import Mathlib
import HarnessLib
import Literature.Computability.AlgebraicComplexity.PatternExpressions
import Summits.ValiantsHypothesis.ValiantsHypothesis.Theorems.MonotoneRestorationOrbitRestorationQPDepthThreeRungDefs

/-!
# Homomorphism polynomials are multiplicative under the tensor (categorical) product of the targets
# (route MonotoneRestoration, crux `OrbitRestorationQP` stmt-ValiantsHypothesis-18293; span currency / TW-LB programme, piece R9b)

Namespace `Summit.ValiantsHypothesis.ValiantsHypothesis.Theorems.HomTensor`.  Definition-free.

For a bipartite multigraph pattern `E` (tree `homPoly E n R = Σ_{h, h'} Π_{(a,b) ∈ E} x_{h a, h' b}`) and two levels `n`, `m` glued into
one level `N` by a bijection `e : Fin N ≃ Fin n × Fin m`, the KRONECKER SUBSTITUTION `x_{p q} ↦ y_{(e p).1 (e q).1} · z_{(e p).2 (e q).2}`
(the weighted categorical product of an `n`-vertex and an `m`-vertex target, written in the variables `y = inl`, `z = inr` of the sum
ring) maps `hom_{E,N}` to the PRODUCT `hom_{E,n}(y) · hom_{E,m}(z)`:

* `homPoly_kronecker` — **`hom_E(Y ⊗ Z) = hom_E(Y) · hom_E(Z)`** (multiplicativity of homomorphism counts over categorical products,
  Lovász 1967, as a polynomial identity).

Use (memo CLOSURE-RESIDUE-g9 §6): the substitutions `X ↦ X ⊗ Z` for FIXED small weighted targets `Z` act diagonally on the hom basis
of the matrix-symmetric polynomials (`HomSpan`, `HomExpansionUnique`) with eigenvalues `hom_E(Z)`, preserve depth-three size up to the
factor `|Z|²`, and so separate pattern components of a depth-three-easy family à la Lovász — the isolation step of the TW-LB strategy
for the rung A_∞.  Honest label: a classical identity in the tree's vocabulary; no stub closed; VP ≠ VNP untouched.
[cite: Lovasz1967, §2; DwivediPagoSeppelt2026, §8]
-/

noncomputable section

open scoped Classical

-- `Summit.ValiantsHypothesis.ValiantsHypothesis.…` is the tree's single-conjunct layout (Sub = Summit).
set_option linter.dupNamespace false

namespace Summit.ValiantsHypothesis.ValiantsHypothesis.Theorems.HomTensor

open MvPolynomial Literature.Computability.AlgebraicComplexity

universe u

/-- Splitting a pair of vertex maps into a glued level along `e : Fin N ≃ Fin n × Fin m` into the two pairs of coordinate maps.
[folklore] -/
theorem exists_splitEquiv {A B : Type u} (N n m : ℕ) (e : Fin N ≃ Fin n × Fin m) :
    ∃ Θ : ((A → Fin N) × (B → Fin N)) ≃ ((A → Fin n) × (B → Fin n)) × ((A → Fin m) × (B → Fin m)),
      ∀ h, Θ h = ((fun a => (e (h.1 a)).1, fun b => (e (h.2 b)).1), (fun a => (e (h.1 a)).2, fun b => (e (h.2 b)).2)) := by
  refine ⟨{ toFun := fun h => ((fun a => (e (h.1 a)).1, fun b => (e (h.2 b)).1), (fun a => (e (h.1 a)).2, fun b => (e (h.2 b)).2))
            invFun := fun k => (fun a => e.symm (k.1.1 a, k.2.1 a), fun b => e.symm (k.1.2 b, k.2.2 b))
            left_inv := fun h => ?_
            right_inv := fun k => ?_ }, fun h => rfl⟩
  · ext a <;> simp
  · rcases k with ⟨⟨k11, k12⟩, ⟨k21, k22⟩⟩
    simp

/-- **MULTIPLICATIVITY OF HOMOMORPHISM POLYNOMIALS UNDER THE TENSOR PRODUCT OF TARGETS.**  Under the Kronecker substitution
`x_{p q} ↦ y_{(e p).1, (e q).1} · z_{(e p).2, (e q).2}` along a bijection `e : Fin N ≃ Fin n × Fin m`, the homomorphism polynomial of every
bipartite multigraph pattern at level `N` becomes the product of its homomorphism polynomials at levels `n` (in the variables `y = inl`)
and `m` (in the variables `z = inr`). [cite: Lovasz1967, §2] -/
theorem homPoly_kronecker {A B : Type u} [Fintype A] [DecidableEq A] [Fintype B] [DecidableEq B]
    (E : Multiset (A × B)) {N n m : ℕ} (e : Fin N ≃ Fin n × Fin m) (R : Type*) [CommSemiring R] :
    aeval (fun pq : Fin N × Fin N =>
        (X (Sum.inl ((e pq.1).1, (e pq.2).1)) * X (Sum.inr ((e pq.1).2, (e pq.2).2)) :
          MvPolynomial ((Fin n × Fin n) ⊕ (Fin m × Fin m)) R)) (homPoly E N R) =
      rename Sum.inl (homPoly E n R) * rename Sum.inr (homPoly E m R) := by
  obtain ⟨Θ, hΘ⟩ := exists_splitEquiv (A := A) (B := B) N n m e
  unfold homPoly
  rw [map_sum, map_sum, map_sum, Finset.sum_mul_sum, ← Finset.sum_product']
  simp only [map_multiset_prod, Multiset.map_map, Function.comp_def, aeval_X, rename_X, Multiset.prod_map_mul]
  refine Fintype.sum_equiv Θ _ _ fun h => ?_
  rw [hΘ h]

end Summit.ValiantsHypothesis.ValiantsHypothesis.Theorems.HomTensor

end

What the exercise asks = From the line containing "of coordinate maps." down to the line containing "Fin N)) ≃ ((A" in the material above, reproduce every line exactly, including the two end lines.

Exercise response =
/-- Splitting a pair of vertex maps into a glued level along `e : Fin N ≃ Fin n × Fin m` into the two pairs of coordinate maps.
[folklore] -/
theorem exists_splitEquiv {A B : Type u} (N n m : ℕ) (e : Fin N ≃ Fin n × Fin m) :
    ∃ Θ : ((A → Fin N) × (B → Fin N)) ≃ ((A → Fin n) × (B → Fin n)) × ((A → Fin m) × (B → Fin m)),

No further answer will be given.